» **What is expected**
Among the lines below, a stretch begins at the one with "and the printed" and ends at the one with "(the proof —". Repeat that stretch exactly, ends included.
====
import Mathlib.Analysis.SpecialFunctions.Pow.Real
import Mathlib.Analysis.SpecialFunctions.Sqrt
import Literature.Analysis.FunctionSpaces.TorusTrigPoly
import Literature.Analysis.FunctionSpaces.TorusRieszFischerParam
import HarnessLib

/-!
# The normalised Dirichlet kernel `D_r` of a frequency cube on the flat torus `T^d`

Analysis/FunctionSpaces file: the intermittent factor of the intermittent Beltrami flows of
Buckmaster–Vicol (Ann. of Math. 189 (2019), §3.2, (3.7)) and Luo–Titi (Calc. Var. PDE 59 (2020)
= arXiv:1808.07595, §3.2): "Define the Dirichlet kernel
`D_r(x) = (2r+1)^{-3/2} ∑_{ξ ∈ Ω_r} e^{iξ·x}`, `Ω_r = {(j,k,l) : j,k,l ∈ {-r,…,r}}`. It has the
property that, for `1 < p ≤ ∞`, `‖D_r‖_{L^p} ≲ r^{3/2 - 3/p}`, `‖D_r‖_{L²} = (2π)³`"
(BV19: "normalizing to unit size in `L²` … `‖D_r‖²_{L²} = (2π)³` and `‖D_r‖_{L^p} ≲ r^{3/2-3/p}`
… where the implicit constant depends only on `p`. Note that `-Ω_r = Ω_r`").

On the unit torus `T^d = (ℝ/ℤ)^d` with its probability Haar measure and characters
`e_k(x) = e^{2πik·x}` (the tree's `Torus.trigPoly`) the same object is
`D_r = (2r+1)^{-d/2} ∑_{k ∈ Ω_r} e_k`, `Ω_r = {-r,…,r}^d` (`Torus.freqCube r`), and the printed
`L²` normalisation reads `∫_{T^d} |D_r|² = 1`.

## Contents

* `Torus.freqCube r` — the frequency cube `{-r,…,r}^d`, symmetric, of cardinality `(2r+1)^d`;
* `Torus.dirichletNorm r = √((2r+1)^d)`, `Torus.dirichletKernel r : T^d → ℂ` — the normalised
  kernel; PROVED: smoothness, Fourier coefficients (`(2r+1)^{-d/2}` on `Ω_r`, `0` off it —
  the frequency localisation `P_{≤√d r} D_r = D_r` in coefficient form), conjugation symmetry
  (real values, `Torus.conj_dirichletKernel`, `Torus.dirichletKernel_im`), the `L²`
  normalisation `∫ ‖D_r‖² = 1` (`Torus.integral_norm_sq_dirichletKernel`, finite Parseval) and
  the sup bound `‖D_r x‖ ≤ (2r+1)^{d/2}` (`Torus.norm_dirichletKernel_le`, the case `p = ∞` of
  the printed `L^p` bound: `(2r+1)^{d/2} = (2r+1)^{d - d/2}`, here `≤ (3r)^{d/2}` for `r ≥ 1`);
* NAMED FACT `Torus.dirichletKernel_Lp_bound` (not proved here): the printed bound
  `‖D_r‖_{L^p(T³)} ≤ C_p r^{3/2 - 3/p}` for `1 < p < ∞`, `r ≥ 1`, in dimension `3` as printed
  (the proof — tensorisation and the one-dimensional estimate `‖D_n‖_{L^p(T)} ∼ n^{1-1/p}`,
  BV19 (3.6) after Grafakos — is dimensionless; its discharge is planned in a sibling file).

Not here: the directed, rescaled kernels `η_ξ(t,x) = D_r(λσ(ξ·x + μt, A_ξ·x, (ξ×A_ξ)·x))` and
the intermittent waves `𝕎_ξ = η_ξ B_ξ e^{iλξ·x}` (BV19 (3.8)–(3.12); Luo–Titi (3.3)–(3.5)).

## References

* T. Buckmaster, V. Vicol, Ann. of Math. 189 (2019) = arXiv:1709.10033, §3.2, (3.6)–(3.7).
  [`BuckmasterVicol2019AnnMath`]
* T. Luo, E. S. Titi, Calc. Var. PDE 59 (2020) = arXiv:1808.07595, §3.2. [`LuoTiti2020`]
* L. Grafakos, *Classical Fourier Analysis*, 3rd ed. (2014), §3.1.3 (the square Dirichlet
  kernel on `𝐓ⁿ`). [`Grafakos2014`]
-/

noncomputable section

open MeasureTheory Set Filter Function UnitAddTorus Complex
open scoped ENNReal BigOperators ComplexConjugate

namespace Literature.Analysis.FunctionSpaces

namespace Torus

variable {d : Type*} [Fintype d] [DecidableEq d]

/-! ## The frequency cube `Ω_r = {-r,…,r}^d` -/

/-- The frequency cube `Ω_r = {k ∈ ℤ^d : |kᵢ| ≤ r for all i}` ("`Ω_r = {(j,k,l) : j,k,l ∈
{-r,⋯,r}}`"). [cite: LuoTiti2020, §3.2] -/
def freqCube (r : ℕ) : Finset (d → ℤ) :=
  Fintype.piFinset fun _ : d => Finset.Icc (-(r : ℤ)) r

/-- Membership in the frequency cube. [folklore] -/
theorem mem_freqCube {r : ℕ} {k : d → ℤ} : k ∈ freqCube r ↔ ∀ i, -(r : ℤ) ≤ k i ∧ k i ≤ r := by
  simp [freqCube, Fintype.mem_piFinset]

/-- `Ω_r` is symmetric: "`-Ω_r = Ω_r`". [cite: BuckmasterVicol2019AnnMath, §3.2] -/
theorem neg_mem_freqCube {r : ℕ} {k : d → ℤ} (hk : k ∈ freqCube r) : -k ∈ freqCube r := by
  rw [mem_freqCube] at hk ⊢
  intro i
  have := hk i
  simp only [Pi.neg_apply]
  omega

/-- `0 ∈ Ω_r`. [folklore] -/
theorem zero_mem_freqCube (r : ℕ) : (0 : d → ℤ) ∈ freqCube r := by
  rw [mem_freqCube]; intro i; simp

/-- `#Ω_r = (2r+1)^d`. [cite: BuckmasterVicol2019AnnMath, §3.2] -/
theorem card_freqCube (r : ℕ) : (freqCube (d := d) r).card = (2 * r + 1) ^ Fintype.card d := by
  rw [freqCube, Fintype.card_piFinset, Finset.prod_const, Finset.card_univ]
  congr 1
  rw [Int.card_Icc]
  omega

/-! ## The normalised kernel -/

/-- The `L²` normalising constant `√((2r+1)^d) = (2r+1)^{d/2}`. [cite: BuckmasterVicol2019AnnMath, §3.2 (3.7)] -/
def dirichletNorm (d : Type*) [Fintype d] (r : ℕ) : ℝ := Real.sqrt ((2 * r + 1 : ℝ) ^ Fintype.card d)

omit [DecidableEq d] in
/-- `(2r+1)^d > 0`. [folklore] -/
theorem pow_card_pos (r : ℕ) : (0 : ℝ) < (2 * r + 1 : ℝ) ^ Fintype.card d := by positivity

omit [DecidableEq d] in
/-- `dirichletNorm > 0`. [folklore] -/
theorem dirichletNorm_pos (r : ℕ) : 0 < dirichletNorm d r :=
  Real.sqrt_pos.mpr (pow_card_pos r)

omit [DecidableEq d] in
/-- `dirichletNorm² = (2r+1)^d`. [folklore] -/
theorem dirichletNorm_sq (r : ℕ) : dirichletNorm d r ^ 2 = (2 * r + 1 : ℝ) ^ Fintype.card d :=
  Real.sq_sqrt (pow_card_pos r).le

/-- **The normalised Dirichlet kernel** `D_r = (2r+1)^{-d/2} ∑_{k ∈ Ω_r} e_k` on `T^d`
(complex-valued; its values are real, `dirichletKernel_im`). On `T³` this is the printed
`D_r(x) = (2r+1)^{-3/2} ∑_{ξ ∈ Ω_r} e^{iξ·x}` transported to the unit torus.
[cite: LuoTiti2020, §3.2] -/
def dirichletKernel (r : ℕ) : UnitAddTorus d → ℂ :=
  trigPoly (freqCube r) fun _ => (((dirichletNorm d r)⁻¹ : ℝ) : ℂ)

/-- Unfolding: `D_r x = ∑_{k ∈ Ω_r} e_k(x) (2r+1)^{-d/2}`. [folklore] -/
theorem dirichletKernel_apply (r : ℕ) (x : UnitAddTorus d) :
    dirichletKernel r x = ∑ k ∈ freqCube r, mFourier k x * (((dirichletNorm d r)⁻¹ : ℝ) : ℂ) := by
  simp only [dirichletKernel, trigPoly_apply, smul_eq_mul]

/-- `D_r` is smooth (a trigonometric polynomial). [folklore] -/
theorem isSmooth_dirichletKernel (r : ℕ) : IsSmooth (dirichletKernel (d := d) r) :=
  isSmooth_trigPoly _ _

/-- `D_r` is continuous. [folklore] -/
theorem continuous_dirichletKernel (r : ℕ) : Continuous (dirichletKernel (d := d) r) :=
  continuous_trigPoly _ _

/-- **Fourier coefficients of `D_r`**: `(2r+1)^{-d/2}` on `Ω_r` and `0` off `Ω_r` — in
particular `D_r` is frequency-localised to `|k|_∞ ≤ r` (BV19: "`P_{≤2λσrN_Λ} η = η`" for the
rescaled kernel). [cite: BuckmasterVicol2019AnnMath, §3.2] -/
theorem mFourierCoeff_dirichletKernel (r : ℕ) (k : d → ℤ) :
    mFourierCoeff (dirichletKernel (d := d) r) k =
      if k ∈ freqCube r then (((dirichletNorm d r)⁻¹ : ℝ) : ℂ) else 0 :=
  mFourierCoeff_trigPoly _ _ k

/-- **`D_r` is real-valued**: `conj (D_r x) = D_r x` (the coefficients are real and
`Ω_r = -Ω_r`). [cite: BuckmasterVicol2019AnnMath, §3.2] -/
theorem conj_dirichletKernel (r : ℕ) (x : UnitAddTorus d) :
    conj (dirichletKernel r x) = dirichletKernel r x := by
  rw [dirichletKernel_apply, map_sum]
  simp_rw [map_mul, ← mFourier_neg, Complex.conj_ofReal]
  -- reindex the sum along the involution `k ↦ -k` of `Ω_r`
  exact Finset.sum_nbij' (fun k => -k) (fun k => -k) (fun k hk => neg_mem_freqCube hk)
    (fun k hk => neg_mem_freqCube hk) (fun k _ => neg_neg k) (fun k _ => neg_neg k) (fun k _ => rfl)

/-- The imaginary part of `D_r x` vanishes. [folklore] -/
theorem dirichletKernel_im (r : ℕ) (x : UnitAddTorus d) : (dirichletKernel r x).im = 0 := by
  have h := conj_dirichletKernel r x
  exact Complex.conj_eq_iff_im.mp h

/-- `D_r x = Re D_r x` as a complex number. [folklore] -/
theorem ofReal_re_dirichletKernel (r : ℕ) (x : UnitAddTorus d) :
    ((dirichletKernel r x).re : ℂ) = dirichletKernel r x :=
  Complex.conj_eq_iff_re.mp (conj_dirichletKernel r x)

/-- **The `L²` normalisation `∫_{T^d} |D_r|² = 1`** (finite Parseval: `#Ω_r · (2r+1)^{-d} = 1`);
the printed "`‖D_r‖²_{L²} = (2π)³`" for the unnormalised measure of `[-π,π]³`.
[cite: BuckmasterVicol2019AnnMath, §3.2 (3.7)] -/
theorem integral_norm_sq_dirichletKernel (r : ℕ) : ∫ x, ‖dirichletKernel (d := d) r x‖ ^ 2 = 1 := by
  rw [dirichletKernel, integral_norm_sq_trigPoly, Finset.sum_const, card_freqCube, nsmul_eq_mul,
    Complex.norm_real, Real.norm_eq_abs, sq_abs, inv_pow, dirichletNorm_sq]
  push_cast
  exact mul_inv_cancel₀ (pow_card_pos r).ne'

omit [DecidableEq d] in
/-- `(2r+1)^d = dirichletNorm²` with the natural-number power cast to `ℝ`. [folklore] -/
theorem cast_pow_card_eq (r : ℕ) :
    (((2 * r + 1) ^ Fintype.card d : ℕ) : ℝ) = dirichletNorm d r * dirichletNorm d r := by
  rw [← sq, dirichletNorm_sq]; push_cast; ring

/-- **Sup bound `|D_r(x)| ≤ (2r+1)^{d/2}`** (triangle inequality: `#Ω_r · (2r+1)^{-d/2}`), the
case `p = ∞` of the printed `‖D_r‖_{L^p} ≲ r^{3/2-3/p}`. [cite: BuckmasterVicol2019AnnMath, §3.2 (3.7)] -/
theorem norm_dirichletKernel_le (r : ℕ) (x : UnitAddTorus d) :
    ‖dirichletKernel r x‖ ≤ dirichletNorm d r := by
  rw [dirichletKernel_apply]
  refine (norm_sum_le _ _).trans ?_
  have hN := dirichletNorm_pos (d := d) r
  have hterm : ∀ k ∈ freqCube (d := d) r,
      ‖mFourier k x * (((dirichletNorm d r)⁻¹ : ℝ) : ℂ)‖ = (dirichletNorm d r)⁻¹ := by
    intro k _
    rw [norm_mul, norm_mFourier_apply, one_mul, Complex.norm_real, Real.norm_eq_abs,
      abs_of_pos (inv_pos.mpr hN)]
  rw [Finset.sum_congr rfl hterm, Finset.sum_const, card_freqCube, nsmul_eq_mul, cast_pow_card_eq,
    mul_assoc, mul_inv_cancel₀ hN.ne', mul_one]

/-- The sup bound in the shape `|D_r(x)| ≤ 3^{d/2} r^{d/2}` for `r ≥ 1` (`2r + 1 ≤ 3r`).
[cite: BuckmasterVicol2019AnnMath, §3.2 (3.7)] -/
theorem norm_dirichletKernel_le_rpow {r : ℕ} (hr : 1 ≤ r) (x : UnitAddTorus d) :
    ‖dirichletKernel r x‖ ≤ (3 * r : ℝ) ^ ((Fintype.card d : ℝ) / 2) := by
  refine (norm_dirichletKernel_le r x).trans ?_
  have hr' : (1 : ℝ) ≤ r := by exact_mod_cast hr
  have h3 : (2 * r + 1 : ℝ) ≤ 3 * r := by linarith
  rw [dirichletNorm, Real.sqrt_eq_rpow, ← Real.rpow_natCast, ← Real.rpow_mul (by positivity)]
  rw [mul_one_div]
  exact Real.rpow_le_rpow (by positivity) h3 (by positivity)

/-! ## The printed `L^p` bound (named fact) -/

/-- **Buckmaster–Vicol 2019, (3.7) / Luo–Titi 2020, §3.2 — the `L^p` bound of the normalised
Dirichlet kernel, named fact** (not proved here). *Printed (BV19):* "such that for `1 < p ≤ ∞`
we have `‖D_r‖²_{L²} = (2π)³`, and `‖D_r‖_{L^p} ≲ r^{3/2 - 3/p}`, where the implicit constant
depends only on `p`." Rendering: dimension `3` as printed (`T³ = UnitAddTorus (Fin 3)`, probability
Haar measure, for which the `L²` identity is `integral_norm_sq_dirichletKernel`); finite
exponents `1 < p < ∞` (the case `p = ∞` is `norm_dirichletKernel_le`); `r ≥ 1`; the constant
`C` depends on `p` only. Proof in the sources: `D_r` is the tensor product of three
one-dimensional Dirichlet kernels `D_r(t) = ∑_{|j|≤r} e^{2πijt} = sin((2r+1)πt)/sin(πt)` with
`‖D_r‖_{L^p(T)} ∼ r^{1-1/p}` for `p > 1` (BV19 (3.6), after Grafakos).
[cite: BuckmasterVicol2019AnnMath, §3.2 (3.7)] -/
def dirichletKernel_Lp_bound : Prop :=
  ∀ p : ℝ, 1 < p → ∃ C : ℝ, 0 < C ∧ ∀ r : ℕ, 1 ≤ r →
    eLpNorm (dirichletKernel (d := Fin 3) r) (ENNReal.ofReal p) volume ≤
      ENNReal.ofReal (C * (r : ℝ) ^ (3 / 2 - 3 / p : ℝ))

end Torus

end Literature.Analysis.FunctionSpaces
====
» **The answer**
`D_r = (2r+1)^{-d/2} ∑_{k ∈ Ω_r} e_k`, `Ω_r = {-r,…,r}^d` (`Torus.freqCube r`), and the printed
`L²` normalisation reads `∫_{T^d} |D_r|² = 1`.

## Contents

* `Torus.freqCube r` — the frequency cube `{-r,…,r}^d`, symmetric, of cardinality `(2r+1)^d`;
* `Torus.dirichletNorm r = √((2r+1)^d)`, `Torus.dirichletKernel r : T^d → ℂ` — the normalised
  kernel; PROVED: smoothness, Fourier coefficients (`(2r+1)^{-d/2}` on `Ω_r`, `0` off it —
  the frequency localisation `P_{≤√d r} D_r = D_r` in coefficient form), conjugation symmetry
  (real values, `Torus.conj_dirichletKernel`, `Torus.dirichletKernel_im`), the `L²`
  normalisation `∫ ‖D_r‖² = 1` (`Torus.integral_norm_sq_dirichletKernel`, finite Parseval) and
  the sup bound `‖D_r x‖ ≤ (2r+1)^{d/2}` (`Torus.norm_dirichletKernel_le`, the case `p = ∞` of
  the printed `L^p` bound: `(2r+1)^{d/2} = (2r+1)^{d - d/2}`, here `≤ (3r)^{d/2}` for `r ≥ 1`);
* NAMED FACT `Torus.dirichletKernel_Lp_bound` (not proved here): the printed bound
  `‖D_r‖_{L^p(T³)} ≤ C_p r^{3/2 - 3/p}` for `1 < p < ∞`, `r ≥ 1`, in dimension `3` as printed
  (the proof — tensorisation and the one-dimensional estimate `‖D_n‖_{L^p(T)} ∼ n^{1-1/p}`,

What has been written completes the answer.